"A MADAME E O MOTORISTA"
Eles conheceram-se nos anos setenta, num daqueles bailes memoráveis onde predominavam músicas românticas e um pouco de "rock in roll". Namoraram, casaram-se e do fruto dessa paixão nasceu um casal de filhos.
Vivendo numa cidade grande, eram tidos como uma típica e bem estruturada família da alta sociedade. O marido, um grande homem de negócios, milionário; a esposa, cercada de tudo o que o dinheiro podia comprar.
Apesar de toda ostentação, um detalhe chamava a atenção dos mais próximos: já não faziam-se felizes como no começo da vida conjugal.
Dentre os vários carros que possuíam, ela gostava mais de um BMW, último modêlo, côr prata, vidros escurecidos, pois ele garantia uma certa privacidade em seus passeios fora da mansão.
O marido, por sua vez, pra agilizar os empreendimentos, deslocava-se de helicóptero. Claro, ele era o próprio pilôto, sua personalidade não permitiria que fosse diferente.
Via de regra, apenas compartilhavam de reuniões e festas sociais, movidos somente pela necessidade de apresentarem-se como um casal bem sucedido, afinal não viviam mais a paixão dos primeiros tempos.
Fora esses raros momentos de companheirismo, quem acompanhava a madame ao dentista, às compras, aos passeios, era José, o motorista. Ele era um homem de pouco estudo, que por força da sua profissão, tornou-se um perfeito cavalheiro. Já estava servindo a família por quinze anos. Continuava solteiro e estava sempre por perto.
Quando um cisco irritou os olhos dela, provocando uma lágrima, foi José que, parando o carro, tirou do bolso um lenço e, sem estragar a maquiagem, delicadamente enxugou aquele rosto que estava ha tanto tempo acostumado a contemplar.
Todas as vêzes que estacionava o carro a pedido de Raquel, ele rapidamente contornava-o e gentilmente oferecia a sua mão, acompanhando-a em segurança até o passeio.
Certa ocasião, quando Raquel, ao brincar com seu cachorro, torceu o pé, José fez-se presente, conduzindo-a várias vêzes em seus braços, ao pavimento superior da imponente mansão.

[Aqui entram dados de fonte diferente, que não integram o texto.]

import Summits.Parity.GeneralizedHardyLittlewood.Theorems.GreenTaoLevelTwoMNTwoVerticalComponents
import Mathlib.MeasureTheory.Integral.Pi
import Mathlib.MeasureTheory.Integral.IntervalIntegral.Periodic
import Mathlib.Analysis.SpecialFunctions.Integrals.Basic
import HarnessLib

/-!
# Route `GreenTaoLevelTwo`, crux `MNTwo` (stmt-Parity-21276), line `birth`: decay of the
# smoothing multiplier (the harmonic-analysis core of `stub_verticalReduction`, III)

The box smoothing at scale `s` along a central frame multiplies the `n`-th vertical Fourier
component by `φ_n(s) = ∫_{(ℝ/ℤ)^I} e_n(π(s σ̃)) dσ` (`…MNTwoVerticalSmoothing.vComp_smooth`).
Here: `φ_n(s) = ∏ᵢ ψ(nᵢ s)` with `ψ(a) = ∫₀¹ e(a v) dv` (Fubini over the product Haar measure and
transfer of the Haar integral on `ℝ/ℤ` to `(0,1)`), and the decay
`|ψ(a)| ≤ 1`, `|ψ(a)| · π|a| ≤ 1` (geometric-sum / `∫ e^{cv} = (e^{c}-1)/c`), whence
`|φ_n(s)| ≤ ∏ᵢ bᵢ` with `bᵢ = 1` if `nᵢ = 0` and `bᵢ = min(1, (π |s| |nᵢ|)⁻¹)` otherwise
(`norm_smoothMultiplier_le_prod`).  Squared (two smoothings) these weights are summable over
`ℤ^I` with polynomial tails — the input of the truncation step.

References: B. Green, T. Tao, *The Möbius function is strongly orthogonal to nilsequences*,
Ann. of Math. 175 (2012), Lemma 3.7 and App. A [GreenTao2012Mobius].
-/

noncomputable section

open MeasureTheory
open Literature.NumberTheory.Sieve
open Summit.Parity.GeneralizedHardyLittlewood.GreenTaoLevelTwoMNTwoVerticalComponents

namespace Summit.Parity.GeneralizedHardyLittlewood.GreenTaoLevelTwoMNTwoVerticalMultiplier

variable {I : Type}

/-! ### §1 One coordinate: `ψ(a) = ∫₀¹ e(a v) dv` -/

/-- Transfer of the normalised Haar integral on `ℝ/ℤ` of `c ↦ e(k · r c̃)` (`c̃ ∈ [0,1)` the lift)
to the interval: `∫ e(k r c̃) dc = ∫₀¹ exp(2πi k r v) dv`. [folklore] -/
theorem integral_fourier_lift (k : ℤ) (r : ℝ) :
    ∫ c : UnitAddCircle, (fourier k (((r * (AddCircle.equivIco (1 : ℝ) 0 c : ℝ) : ℝ)) : UnitAddCircle) : ℂ)
        ∂AddCircle.haarAddCircle =
      ∫ v in (0 : ℝ)..1, Complex.exp (2 * Real.pi * Complex.I * k * (r * v)) := by
  rw [AddCircle.integral_haarAddCircle, inv_one, one_smul, ← UnitAddCircle.integral_preimage 0,
    intervalIntegral.integral_of_le zero_le_one]
  simp only [zero_add]
  -- replace `Ioc` by `Ioo` (a null set apart) and evaluate the lift there
  rw [setIntegral_congr_set (Ioo_ae_eq_Ioc (μ := (volume : Measure ℝ)) (a := (0 : ℝ)) (b := 1)).symm,
    setIntegral_congr_set (Ioo_ae_eq_Ioc (μ := (volume : Measure ℝ)) (a := (0 : ℝ)) (b := 1)).symm]
  refine setIntegral_congr_fun measurableSet_Ioo fun v hv => ?_
  have hv' : v ∈ Set.Ico (0 : ℝ) (0 + 1) := by
    rw [zero_add]; exact ⟨hv.1.le, hv.2⟩
  rw [AddCircle.equivIco_coe_of_mem hv', fourier_coe_apply]
  congr 1
  push_cast
  ring

/-- `|∫₀¹ exp(2πi k r v) dv| ≤ 1`. [folklore] -/
theorem norm_integral_exp_le_one (k : ℤ) (r : ℝ) :
    ‖∫ v in (0 : ℝ)..1, Complex.exp (2 * Real.pi * Complex.I * k * (r * v))‖ ≤ 1 := by
  have h := intervalIntegral.norm_integral_le_of_norm_le_const (a := (0 : ℝ)) (b := 1) (C := 1)
    (f := fun v : ℝ => Complex.exp (2 * Real.pi * Complex.I * k * (r * v))) fun v _ => by
      have : (2 * Real.pi * Complex.I * k * (r * v) : ℂ) = ((2 * Real.pi * k * (r * v) : ℝ) : ℂ) * Complex.I := by
        push_cast; ring
      rw [this, Complex.norm_exp_ofReal_mul_I]
  simpa using h

/-- **Decay**: `|∫₀¹ exp(2πi k r v) dv| · (π |k| |r|) ≤ 1` (for `k r ≠ 0` the integral is
`(e(kr) − 1)/(2πi k r)`; for `k r = 0` the left side vanishes). [folklore] -/
theorem norm_integral_exp_mul_le_one (k : ℤ) (r : ℝ) :
    ‖∫ v in (0 : ℝ)..1, Complex.exp (2 * Real.pi * Complex.I * k * (r * v))‖ * (Real.pi * |(k : ℝ)| * |r|) ≤ 1 := by
  by_cases hkr : (k : ℝ) * r = 0
  · have : Real.pi * |(k : ℝ)| * |r| = 0 := by
      rw [mul_assoc, ← abs_mul, hkr, abs_zero, mul_zero]
    rw [this, mul_zero]; exact zero_le_one
  · set c : ℂ := 2 * Real.pi * Complex.I * k * r with hc
    have hc0 : c ≠ 0 := by
      rw [hc]
      have h2 : (2 * Real.pi : ℂ) ≠ 0 := by exact_mod_cast (by positivity : (2 * Real.pi : ℝ) ≠ 0)
      have hkr' : ((k : ℝ) : ℂ) * (r : ℂ) ≠ 0 := by exact_mod_cast hkr
      have : (2 * Real.pi * Complex.I * k * r : ℂ) = (2 * Real.pi) * Complex.I * ((k : ℝ) * r : ℂ) := by
        push_cast; ring
      rw [this]
      exact mul_ne_zero (mul_ne_zero h2 Complex.I_ne_zero) hkr'
    have e : (fun v : ℝ => Complex.exp (2 * Real.pi * Complex.I * k * (r * v))) =
        fun v : ℝ => Complex.exp (c * v) := by
      funext v; rw [hc]; ring_nf
    rw [e, integral_exp_mul_complex hc0]
    -- `‖(e^{c} - e^{0}) / c‖ ≤ 2 / ‖c‖ = 1 / (π |k| |r|)`
    have hnc : ‖c‖ = 2 * Real.pi * |(k : ℝ)| * |r| := by
      rw [hc]
      have : (2 * Real.pi * Complex.I * k * r : ℂ) = ((2 * Real.pi * (k * r) : ℝ) : ℂ) * Complex.I := by
        push_cast; ring
      rw [this, norm_mul, Complex.norm_I, mul_one, Complex.norm_real, Real.norm_eq_abs, abs_mul,
        abs_of_pos (by positivity : (0 : ℝ) < 2 * Real.pi), abs_mul]
      ring
    have hnum : ‖Complex.exp (c * (1 : ℝ)) - Complex.exp (c * (0 : ℝ))‖ ≤ 2 := by
      refine (norm_sub_le _ _).trans ?_
      have h1 : ‖Complex.exp (c * (1 : ℝ))‖ = 1 := by
        rw [hc]
        have : (2 * Real.pi * Complex.I * k * r * ((1 : ℝ) : ℂ) : ℂ) = ((2 * Real.pi * (k * r) : ℝ) : ℂ) * Complex.I := by
          push_cast; ring
        rw [this, Complex.norm_exp_ofReal_mul_I]
      have h0 : ‖Complex.exp (c * (0 : ℝ))‖ = 1 := by simp
      rw [h1, h0]; norm_num
    have hcpos : 0 < ‖c‖ := norm_pos_iff.mpr hc0
    rw [norm_div, div_mul_eq_mul_div, div_le_one hcpos, hnc]
    nlinarith [hnum, Real.pi_pos, abs_nonneg (k : ℝ), abs_nonneg r,
      mul_nonneg (mul_nonneg Real.pi_pos.le (abs_nonneg (k : ℝ))) (abs_nonneg r)]

/-- The one-coordinate weight (`r ≠ 0`): `|ψ(k r)| ≤ b(k)`, `b(k) = 1` for `k = 0` and
`min(1, (π |r| |k|)⁻¹)` otherwise. [folklore] -/
theorem norm_integral_exp_le_weight (k : ℤ) {r : ℝ} (hr : r ≠ 0) :
    ‖∫ v in (0 : ℝ)..1, Complex.exp (2 * Real.pi * Complex.I * k * (r * v))‖ ≤
      (if k = 0 then (1 : ℝ) else min 1 (1 / (Real.pi * |r| * |(k : ℝ)|))) := by
  split_ifs with hk
  · exact norm_integral_exp_le_one k r
  · refine le_min (norm_integral_exp_le_one k r) ?_
    have hk' : (k : ℝ) ≠ 0 := by exact_mod_cast hk
    have hpos : 0 < Real.pi * |(k : ℝ)| * |r| := by positivity
    rw [show Real.pi * |r| * |(k : ℝ)| = Real.pi * |(k : ℝ)| * |r| by ring, le_div_iff₀ hpos]
    exact norm_integral_exp_mul_le_one k r

/-! ### §2 The multiplier is a product over coordinates -/

/-- **`φ_n(s) = ∏ᵢ ψ(nᵢ s)`**: the smoothing multiplier factorises over the coordinates of the
torus (Fubini for the product Haar measure). [folklore] -/
theorem smoothMultiplier_eq_prod [Fintype I] (n : I → ℤ) (r : ℝ) :
    ∫ σ : UnitAddTorus I, UnitAddTorus.mFourier n
        (fun i => (((r * (AddCircle.equivIco (1 : ℝ) 0 (σ i) : ℝ) : ℝ)) : UnitAddCircle))
        ∂(Measure.pi fun _ : I => AddCircle.haarAddCircle) =
      ∏ i, ∫ v in (0 : ℝ)..1, Complex.exp (2 * Real.pi * Complex.I * (n i) * (r * v)) := by
  have e : (fun σ : UnitAddTorus I => UnitAddTorus.mFourier n
      (fun i => (((r * (AddCircle.equivIco (1 : ℝ) 0 (σ i) : ℝ) : ℝ)) : UnitAddCircle))) =
      fun σ => ∏ i, (fun (i : I) (c : UnitAddCircle) =>
        (fourier (n i) (((r * (AddCircle.equivIco (1 : ℝ) 0 c : ℝ) : ℝ)) : UnitAddCircle) : ℂ)) i (σ i) := by
    funext σ
    simp only [UnitAddTorus.mFourier, ContinuousMap.coe_mk]
  have h := MeasureTheory.integral_fintype_prod_eq_prod (𝕜 := ℂ)
    (μ := fun _ : I => (AddCircle.haarAddCircle : Measure UnitAddCircle))
    (fun (i : I) (c : UnitAddCircle) =>
      (fourier (n i) (((r * (AddCircle.equivIco (1 : ℝ) 0 c : ℝ) : ℝ)) : UnitAddCircle) : ℂ))
  rw [e]
  exact h.trans (Finset.prod_congr rfl fun i _ => integral_fourier_lift (n i) r)

/-- **Decay of the smoothing multiplier**: `|φ_n(s)| ≤ ∏ᵢ bᵢ`, `bᵢ = 1` if `nᵢ = 0`,
`bᵢ = min(1, (π |s| |nᵢ|)⁻¹)` otherwise (`s ≠ 0`). [cite: GreenTao2012Mobius, Lemma 3.7 and App. A] -/
theorem norm_smoothMultiplier_le_prod [Fintype I] (n : I → ℤ) {r : ℝ} (hr : r ≠ 0) :
    ‖∫ σ : UnitAddTorus I, UnitAddTorus.mFourier n
        (fun i => (((r * (AddCircle.equivIco (1 : ℝ) 0 (σ i) : ℝ) : ℝ)) : UnitAddCircle))
        ∂(Measure.pi fun _ : I => AddCircle.haarAddCircle)‖ ≤
      ∏ i, (if n i = 0 then (1 : ℝ) else min 1 (1 / (Real.pi * |r| * |(n i : ℝ)|))) := by
  rw [smoothMultiplier_eq_prod, norm_prod]
  exact Finset.prod_le_prod (fun i _ => norm_nonneg _) fun i _ => norm_integral_exp_le_weight (n i) hr

end Summit.Parity.GeneralizedHardyLittlewood.GreenTaoLevelTwoMNTwoVerticalMultiplier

Motivada pela amargura da solidão e pelas inúmeras viagens que fizeram juntos, naquele carro, ela foi abrindo aos poucos o seu coração para o cortês motorista.
José foi tendo a oportunidade de contar também sua história de pessoa que vêio de uma pequena cidade do interior. Pôde falar de todas as suas carências e de seu pouco estudo.
Diante desse cenário, nada mais natural que o brotar de uma confiança mútua, que fortaleceu-se com o correr do tempo.
Hoje, depois de tantas idas e vindas, sempre contando com a atenção de seu fiel interlocutor - coisa bem recente, poucos dias - Raquel voltou a sorrir.
Agora, sempre dentro do horário, sem alterar a rotina, entre as infinitas ausências do marido, com total discreção e sem suscitar a menor suspeita, esse BMW, jóia da modernidade, interior confortável, vidros escuros, é o palco da expressão maior da vida. É testemunha de como é fácil ser feliz. Prova de que o amor existe, pois dentro dele desenrola-se uma grande amizade, uma louca paixão, entre a "Madame e o Motorista".